Rafe staggered away from the collapsed bridge, his shoulder burning. The shadow magic had left its mark, not just on his flesh but deeper, the cold of it spreading through him. He needed to rest, to let his depleted core recover, but there wasn’t any time.
He moved through the broken street, listening for sounds of pursuit. There was nothing but the creak of damaged buildings settling and the distant rumble of thunder overhead. The family had disappeared, fled into whatever hiding places remained in this broken city. He hoped they’d make it to the outskirts, though he wasn’t sure anywhere was safe anymore. The Arcana didn’t just seek to erase Nightreach, but the entire world.
Rafe wiped his blade clean on his sleeve, smearing blood across the already filthy fabric. His coat was beyond repair now, torn and burned through in patches. He sheathed the dagger and leaned against a wall, trying to catch his breath.
The ley lines beneath the street pulsed erratically. He closed his eyes, focusing on the energy beneath his feet, trying to recapture that fleeting trace of Vesper’s resonance.
Nothing. Just the same chaotic surges. Whatever pattern he’d followed here had already collapsed, dissipating into the background noise of a city tearing itself apart.
He looked toward the sky. The storm clouds continued their slow churn, neither advancing nor retreating, trapped in an endless cycle above the broken spires. No rain fell. No lightning flashed. Just the constant, suffocating pressure of inevitability.

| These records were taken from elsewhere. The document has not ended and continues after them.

import Mathlib

/-!
# `SnSubsetDichotomy.HyperoctahedralThreshold`, line `refutation-local-symmetry` — stub `stub_pathGadget`

The path gadget (crux `stmt-MatrixMultiplication-10883`, registered stub `stub_pathGadget` of the
lead's skeleton for line `refutation-local-symmetry`).

Data: three involutions `μ 0, μ 1, μ 2` of `Fin n` and a clean path of the rung graph between two
loop rungs: `k + 1` rungs `{p j, q j}` (`j : Fin (k + 1)`, all `2 (k + 1)` points distinct) and
`k + 2` colour slots `col : Fin (k + 2) → Fin 3`; slot `0` is a loop at rung `0`
(`μ (col 0)` swaps `p 0` and `q 0`), slot `j + 1` (`j : Fin k`) is the step from rung `j` to rung
`j + 1` (`μ (col (j + 1))` maps `p j ↦ p (j + 1)` and `q j ↦ q (j + 1)`), slot `k + 1` is a loop at
rung `k`, and consecutive slots carry distinct colours.  Claim: a commuting pair of involutions
`a, b`, not both trivial, supported on the points of the path, with `a ∈ C(μ 0)`, `b ∈ C(μ 1)` and
`a * b ∈ C(μ 2)`.

Proof.  Rung `j` *sees* the two (distinct) colours of the slots `j` and `j + 1`.  Encode the points
by the injection `g : Fin (k + 1) × Bool → Fin n`, `(j, false) ↦ p j`, `(j, true) ↦ q j`, let
`e c` be the involution of `Fin (k + 1) × Bool` flipping the Boolean coordinate over the rungs
seeing `c`, and let `A c` be its extension along `g` (`Equiv.Perm.extendDomain`), i.e. the product
of the transpositions `(p j q j)` over the rungs seeing `c`.  Since every rung sees exactly two of
the three colours, `e 0 * e 1 = e 2`; all `e c` commute and square to `1`, hence so do the `A c`,
and we take `a := A 0`, `b := A 1` (so `a * b = A 2`).  Commutation `A c ∈ C(μ c)`: if rung `j` sees
`c` then `μ c` maps the rung `{p j, q j}` onto a rung `{p j', q j'}` which again sees `c` — onto
itself with the two sides swapped when `c` is the colour of a loop slot at an end rung, and onto
the neighbouring rung, sides preserved, when `c` is the colour of a step slot (using
`μ c * μ c = 1` to walk a step backwards) — and this is compatible with the flips; a point not on a
rung seeing `c` is fixed by `A c`, and so is its `μ c`-image (otherwise, applying the involution
`μ c`, the point itself would lie on a rung seeing `c`).  Finally rung `0` sees two distinct
colours, one of which is `0` or `1`, so `a (p 0) = q 0 ≠ p 0` or `b (p 0) = q 0 ≠ p 0`.
-/

namespace Summit.MatrixMultiplication.MatrixMultiplication.Theorems.HyperoctahedralThreshold

open Equiv

namespace PathGadget

/-- Transport of commutation.  Let `A : Perm β` act as `e : Perm α` on the points `g x` and fix
every other point, let `μ` be an involution of `β`, and let `S ⊆ α` contain every point moved by
`e`.  If `μ` maps each `g x`, `x ∈ S`, to some `g y`, `y ∈ S`, compatibly with `e`
(`μ (g (e x)) = g (e y)`), then `A` commutes with `μ`. [folklore] -/
theorem mul_comm_of_transport {α β : Type*} (A μ : Perm β) (g : α → β) (e : Perm α) (S : Set α)
    (hAg : ∀ x, A (g x) = g (e x)) (hAfix : ∀ w, (∀ x, g x ≠ w) → A w = w)
    (hμ : ∀ w, μ (μ w) = w) (hfix : ∀ x, x ∉ S → e x = x)
    (hmap : ∀ x ∈ S, ∃ y ∈ S, μ (g x) = g y ∧ μ (g (e x)) = g (e y)) :
    A * μ = μ * A := by
  -- `A` fixes every point not of the form `g x`, `x ∈ S`
  have hfixβ : ∀ w, (¬∃ x ∈ S, w = g x) → A w = w := by
    intro w hw
    by_cases hr : ∃ x, g x = w
    · obtain ⟨x, rfl⟩ := hr
      rw [hAg, hfix x fun hx => hw ⟨x, hx, rfl⟩]
    · push Not at hr
      exact hAfix w hr
  ext w : 1
  rw [Perm.mul_apply, Perm.mul_apply]
  by_cases hw : ∃ x ∈ S, w = g x
  · obtain ⟨x, hx, rfl⟩ := hw
    obtain ⟨y, -, h1, h2⟩ := hmap x hx
    rw [h1, hAg, hAg, h2]
  · rw [hfixβ w hw, hfixβ (μ w) ?_]
    rintro ⟨y, hy, hyw⟩
    obtain ⟨y', hy', h1, -⟩ := hmap y hy
    exact hw ⟨y', hy', by rw [← hμ w, hyw, h1]⟩

/-- The rung map of a clean path: if rung `j` sees colour `c`, then `μ c` maps the rung
`{p j, q j}` onto a rung `{p j', q j'}` seeing `c`, either preserving or swapping the two sides.
[folklore] -/
theorem rung_map {n k : ℕ} (μ : Fin 3 → Perm (Fin n)) (p q : Fin (k + 1) → Fin n)
    (col : Fin (k + 2) → Fin 3) (hμ : ∀ c v, μ c (μ c v) = v)
    (h0 : μ (col 0) (p 0) = q 0)
    (hlast : μ (col (Fin.last (k + 1))) (p (Fin.last k)) = q (Fin.last k))
    (hstep : ∀ j : Fin k, μ (col j.succ.castSucc) (p j.castSucc) = p j.succ ∧
      μ (col j.succ.castSucc) (q j.castSucc) = q j.succ)
    (c : Fin 3) (j : Fin (k + 1)) (hj : col j.castSucc = c ∨ col j.succ = c) :
    ∃ j' : Fin (k + 1), (col j'.castSucc = c ∨ col j'.succ = c) ∧
      ((μ c (p j) = p j' ∧ μ c (q j) = q j') ∨ (μ c (p j) = q j' ∧ μ c (q j) = p j')) := by
  rcases hj with hj | hj
  · -- the slot `j.castSucc` (between rungs `j - 1` and `j`, or the loop at rung `0`) has colour `c`
    rcases Fin.eq_zero_or_eq_succ j with rfl | ⟨i, rfl⟩
    · -- loop at rung `0`
      rw [Fin.castSucc_zero] at hj
      subst hj
      exact ⟨0, Or.inl (by rw [Fin.castSucc_zero]), Or.inr ⟨h0, by rw [← h0, hμ]⟩⟩
    · -- the step from rung `i.castSucc` to rung `i.succ`, walked backwards
      subst hj
      refine ⟨i.castSucc, Or.inr (by rw [Fin.succ_castSucc]), Or.inl ⟨?_, ?_⟩⟩
      · conv_lhs => rw [← (hstep i).1]
        exact hμ _ _
      · conv_lhs => rw [← (hstep i).2]
        exact hμ _ _
  · -- the slot `j.succ` (between rungs `j` and `j + 1`, or the loop at rung `k`) has colour `c`
    rcases Fin.eq_castSucc_or_eq_last j with ⟨i, rfl⟩ | rfl
    · -- the step from rung `i.castSucc` to rung `i.succ`
      rw [Fin.succ_castSucc] at hj
      subst hj
      exact ⟨i.succ, Or.inl rfl, Or.inl (hstep i)⟩
    · -- loop at rung `k`
      rw [Fin.succ_last] at hj
      subst hj
      exact ⟨Fin.last k, Or.inr (by rw [Fin.succ_last]), Or.inr ⟨hlast, by rw [← hlast, hμ]⟩⟩

end PathGadget

open PathGadget in
/-- **Stub `stub_pathGadget` — the path gadget** (line `refutation-local-symmetry` of crux
`SnSubsetDichotomy.HyperoctahedralThreshold`, stmt-MatrixMultiplication-10883).  A clean path of
the rung graph of three involutions `μ 0, μ 1, μ 2` of `Fin n` between two loop rungs carries a
commuting pair of involutions `a ∈ C(μ 0)`, `b ∈ C(μ 1)`, not both trivial, with
`a * b ∈ C(μ 2)`, supported on the points of the path: `a` (resp. `b`, `a * b`) is the product of
the rung transpositions `(p j q j)` over the rungs seeing colour `0` (resp. `1`, `2`), realised as
`Equiv.Perm.extendDomain` of a Boolean flip along the point injection
`Fin (k + 1) × Bool → Fin n` (`PathGadget.mul_comm_of_transport`, `PathGadget.rung_map`).
[folklore] -/
theorem stub_pathGadget : ∀ (n k : ℕ) (μ : Fin 3 → Equiv.Perm (Fin n)) (p q : Fin (k + 1) → Fin n) (col : Fin (k + 2) → Fin 3), (∀ c, μ c * μ c = 1) → Function.Injective p → Function.Injective q → (∀ i j, p i ≠ q j) → μ (col 0) (p 0) = q 0 → μ (col (Fin.last (k + 1))) (p (Fin.last k)) = q (Fin.last k) → (∀ j : Fin k, μ (col j.succ.castSucc) (p j.castSucc) = p j.succ ∧ μ (col j.succ.castSucc) (q j.castSucc) = q j.succ) → (∀ i : Fin (k + 1), col i.castSucc ≠ col i.succ) → ∃ a b : Equiv.Perm (Fin n), a * a = 1 ∧ b * b = 1 ∧ a * b = b * a ∧ (a ≠ 1 ∨ b ≠ 1) ∧ a * μ 0 = μ 0 * a ∧ b * μ 1 = μ 1 * b ∧ a * b * μ 2 = μ 2 * (a * b) ∧ (∀ v, (a v ≠ v ∨ b v ≠ v) → ∃ i, v = p i ∨ v = q i) := by
  intro n k μ p q col hμ hp hq hpq h0 hlast hstep hcol
  classical
  have hμv : ∀ c v, μ c (μ c v) = v := fun c v => by
    rw [← Perm.mul_apply, hμ c, Perm.one_apply]
  -- the points of the path: `(j, false) ↦ p j`, `(j, true) ↦ q j`
  obtain ⟨g, hgp, hgq⟩ : ∃ g : Fin (k + 1) × Bool → Fin n,
      (∀ j, g (j, false) = p j) ∧ ∀ j, g (j, true) = q j :=
    ⟨fun x => bif x.2 then q x.1 else p x.1, fun _ => rfl, fun _ => rfl⟩
  have hg : Function.Injective g := by
    rintro ⟨i, _ | _⟩ ⟨j, _ | _⟩ h <;> simp only [hgp, hgq] at h
    · rw [hp h]
    · exact absurd h (hpq i j)
    · exact absurd h.symm (hpq j i)
    · rw [hq h]
  -- `R c j`: rung `j` sees colour `c`
  obtain ⟨R, hR⟩ : ∃ R : Fin 3 → Fin (k + 1) → Prop,
      ∀ c j, R c j ↔ (col j.castSucc = c ∨ col j.succ = c) :=
    ⟨fun c j => col j.castSucc = c ∨ col j.succ = c, fun _ _ => Iff.rfl⟩
  -- the local flips: swap the two sides of the rungs seeing `c`
  obtain ⟨e, he⟩ : ∃ e : Fin 3 → Perm (Fin (k + 1) × Bool),
      ∀ c j b, e c (j, b) = (j, if R c j then !b else b) :=
    ⟨fun c => Function.Involutive.toPerm (fun x => (x.1, if R c x.1 then !x.2 else x.2))
      fun x => by by_cases h : R c x.1 <;> simp [h], fun _ _ _ => rfl⟩
  -- transported to `Fin n` along `g`
  set F := Equiv.ofInjective g hg
  have hFg : ∀ (f : Perm (Fin (k + 1) × Bool)) (x), f.extendDomain F (g x) = g (f x) :=
    fun f x => f.extendDomain_apply_image F x
  have hFfix : ∀ (f : Perm (Fin (k + 1) × Bool)) (w), (∀ x, g x ≠ w) → f.extendDomain F w = w :=
    fun f w hw => f.extendDomain_apply_not_subtype F (by rintro ⟨x, hx⟩; exact hw x hx)
  -- the three local involutions commute with their colours
  have hcomm : ∀ c, (e c).extendDomain F * μ c = μ c * (e c).extendDomain F := fun c => by
    refine mul_comm_of_transport ((e c).extendDomain F) (μ c) g (e c) {x | R c x.1} (hFg (e c))
      (hFfix (e c)) (hμv c) ?_ ?_
    · rintro ⟨j, b⟩ hj
      simp only [Set.mem_setOf_eq] at hj
      rw [he, if_neg hj]
    · rintro ⟨j, b⟩ hj
      simp only [Set.mem_setOf_eq] at hj
      obtain ⟨j', hj', hmap⟩ := rung_map μ p q col hμv h0 hlast hstep c j ((hR c j).1 hj)
      have hRj' : R c j' := (hR c j').2 hj'
      rcases hmap with ⟨hpj, hqj⟩ | ⟨hpj, hqj⟩
      · refine ⟨(j', b), hRj', ?_⟩
        cases b <;>
          simp only [he, if_pos hj, if_pos hRj', Bool.not_false, Bool.not_true, hgp, hgq]
        exacts [⟨hpj, hqj⟩, ⟨hqj, hpj⟩]
      · refine ⟨(j', !b), hRj', ?_⟩
        cases b <;>
          simp only [he, if_pos hj, if_pos hRj', Bool.not_false, Bool.not_true, hgp, hgq]
        exacts [⟨hpj, hqj⟩, ⟨hqj, hpj⟩]
  -- flip algebra: every rung sees exactly two of the three colours
  have h3 : ∀ j, R 2 j ↔ ¬(R 0 j ↔ R 1 j) := fun j => by
    rw [hR, hR, hR]
    have key : ∀ x y : Fin 3, x ≠ y →
        ((x = 2 ∨ y = 2) ↔ ¬((x = 0 ∨ y = 0) ↔ (x = 1 ∨ y = 1))) := by decide
    exact key _ _ (hcol j)
  have hsq : ∀ c, e c * e c = 1 := fun c => by
    ext ⟨j, b⟩ : 1
    simp only [Perm.mul_apply, Perm.one_apply, he]
    by_cases h : R c j <;> simp [h]
  have h01 : e 0 * e 1 = e 1 * e 0 := by
    ext ⟨j, b⟩ : 1
    simp only [Perm.mul_apply, he]
    by_cases h0 : R 0 j <;> by_cases h1 : R 1 j <;> simp [h0, h1]
  have h012 : e 0 * e 1 = e 2 := by
    ext ⟨j, b⟩ : 1
    simp only [Perm.mul_apply, he]
    have := h3 j
    by_cases h0 : R 0 j <;> by_cases h1 : R 1 j <;> simp_all
  refine ⟨(e 0).extendDomain F, (e 1).extendDomain F, ?_, ?_, ?_, ?_, hcomm 0, hcomm 1, ?_, ?_⟩
  · rw [Perm.extendDomain_mul, hsq, Perm.extendDomain_one]
  · rw [Perm.extendDomain_mul, hsq, Perm.extendDomain_one]
  · rw [Perm.extendDomain_mul, Perm.extendDomain_mul, h01]
  · -- not both trivial: rung `0` sees colour `0` or colour `1`
    have hR01 : R 0 0 ∨ R 1 0 := by
      rw [hR, hR]
      have key : ∀ x y : Fin 3, x ≠ y → (x = 0 ∨ y = 0) ∨ (x = 1 ∨ y = 1) := by decide
      exact key _ _ (hcol 0)
    have hne : ∀ c, R c 0 → (e c).extendDomain F ≠ 1 := fun c hc h1 => by
      have h := Equiv.congr_fun h1 (p 0)
      rw [Perm.one_apply, ← hgp, hFg, he, if_pos hc, Bool.not_false, hgq, hgp] at h
      exact hpq 0 0 h.symm
    exact hR01.imp (hne 0) (hne 1)
  · rw [Perm.extendDomain_mul, h012]
    exact hcomm 2
  · -- support
    intro v hv
    by_contra hv'
    push Not at hv'
    have hgv : ∀ x, g x ≠ v := by
      rintro ⟨i, _ | _⟩
      · rw [hgp]
        exact (hv' i).1.symm
      · rw [hgq]
        exact (hv' i).2.symm
    exact hv.elim (fun h => h (hFfix _ v hgv)) fun h => h (hFfix _ v hgv)

end Summit.MatrixMultiplication.MatrixMultiplication.Theorems.HyperoctahedralThreshold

Rafe closed his eyes and listened one more time, stretching his senses through the damaged ley lines, searching for any hint of her resonance among the static.
Nothing answered.
When he opened his eyes, he kept walking. It was all he could do.
Chapter 5
Threnos sat in the back room of Brigue & Sons, the air thick with dust and the metallic scent of ink. The shop was dark, the windows boarded to keep out the flicker of the broken city beyond. A single lamp burned low beside him, casting light across the grimoire spread open on the table.

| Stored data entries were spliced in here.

import Literature.Topology.FourManifolds.QuadPerturbComp
import HarnessLib

/-!
# Second-order genericity for the quadratic family through an immersion

Topic `Literature/Topology/FourManifolds` (programme of the fact
`Literature.Topology.FourManifolds.exists_isSimplifiedBrokenLefschetzFibration`, Baykur–Saeki 2017, §2.1:
generic maps `X⁴ → Σ²` have folds and cusps only).  `OneOneTransversality.lean` proved: for
almost every `θ = (A, B)`, `f + A + B(·,·)` is first-order generic and all its `S_{1,1}` incidence
systems have only nondegenerate zeros.  This file proves the same for the COMPOSITE family
`F_θ = f + θ.1 ∘ h + θ.2(h, h)` (`QuadPerturbComp.lean`), `h` an immersion of the open set
`Ω ⊆ ℝ⁴` into a finite-dimensional space `G` — the chart representative of the global family
`f + A ∘ ι + B(ι, ι)` through an embedding `ι : M → ℝᴺ`, which is how the theorem is globalised
to compact 4-manifolds:

* `OneJet.contDiffOn_oneOneSystem_comp`, `OneJet.hasFDerivAt_oneOneSystem_comp_param` —
  smoothness of `(θ, u) ↦` system and its (affine) parameter derivative
  `sysOfJetsL ∘ jetCompL(h x, dh_x, D²h_x)`;
* `OneJet.surjective_sysOfJetsL_comp_jetCompL` — **the parameter derivative is onto**
  (ontoness for the plain family, `surjective_oneOneParam`, produces jets `(N, S)` with `S`
  symmetric; jet realisation `exists_jetCompL_eq` produces `θ` with these jets, `dh_x` being
  injective and `D²h_x` symmetric);
* `OneJet.ae_surjective_fderiv_oneOneSystem_comp` — the Sard engine
  (`Literature.Analysis.Calculus.ae_surjective_fderiv_section`);
* `OneJet.ae_fderiv_quadPerturbComp_ne_zero`, `OneJet.ae_isOneJetTransverseAt_quadPerturbComp`
  — first-order genericity of the same family;
* `OneJet.ae_twoGeneric_quadPerturbComp` — everything at once in the `4 × 2` incidence charts.

Everything is proved; no definitions, no named facts (D-0026).

## References

* M. Golubitsky, V. Guillemin, *Stable Mappings and Their Singularities*, GTM 14 (1973), Ch. II
  §4, Thm. 4.9; Ch. VI §1, §3 Prop. 3.7, §4, §5 Thm. 5.2. [GolubitskyGuillemin1973]
* M. W. Hirsch, *Differential Topology*, GTM 33 (1976), Ch. 3 §2, Thm. 2.7. [HirschDT1976]
* V. Guillemin, A. Pollack, *Differential Topology* (1974), Ch. 2 §3. [GuilleminPollack2010]
* R. İ. Baykur, O. Saeki, *Simplifying indefinite fibrations on 4-manifolds*, arXiv:1705.11169,
  §2.1, p. 6. [BaykurSaeki2017]
-/

noncomputable section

The ink on its pages shifted restlessly. Symbols rose and dissolved before his eyes, older than any human language. Arcana script, but fractured. Disjointed. The text rearranged itself as if trying to form a coherent message and failing. He watched it settle into another unreadable sequence before exhaling quietly.
Even through the distortion, he could feel her. Faint and distant, but there.
Threnody.
Threnos reached out, fingertips brushing the edge of the page. The ink responded, flaring briefly before steadying into a faint pulse. The grimoire was forged as a conduit. It allowed communication not through words, but through resonance. Soul to soul.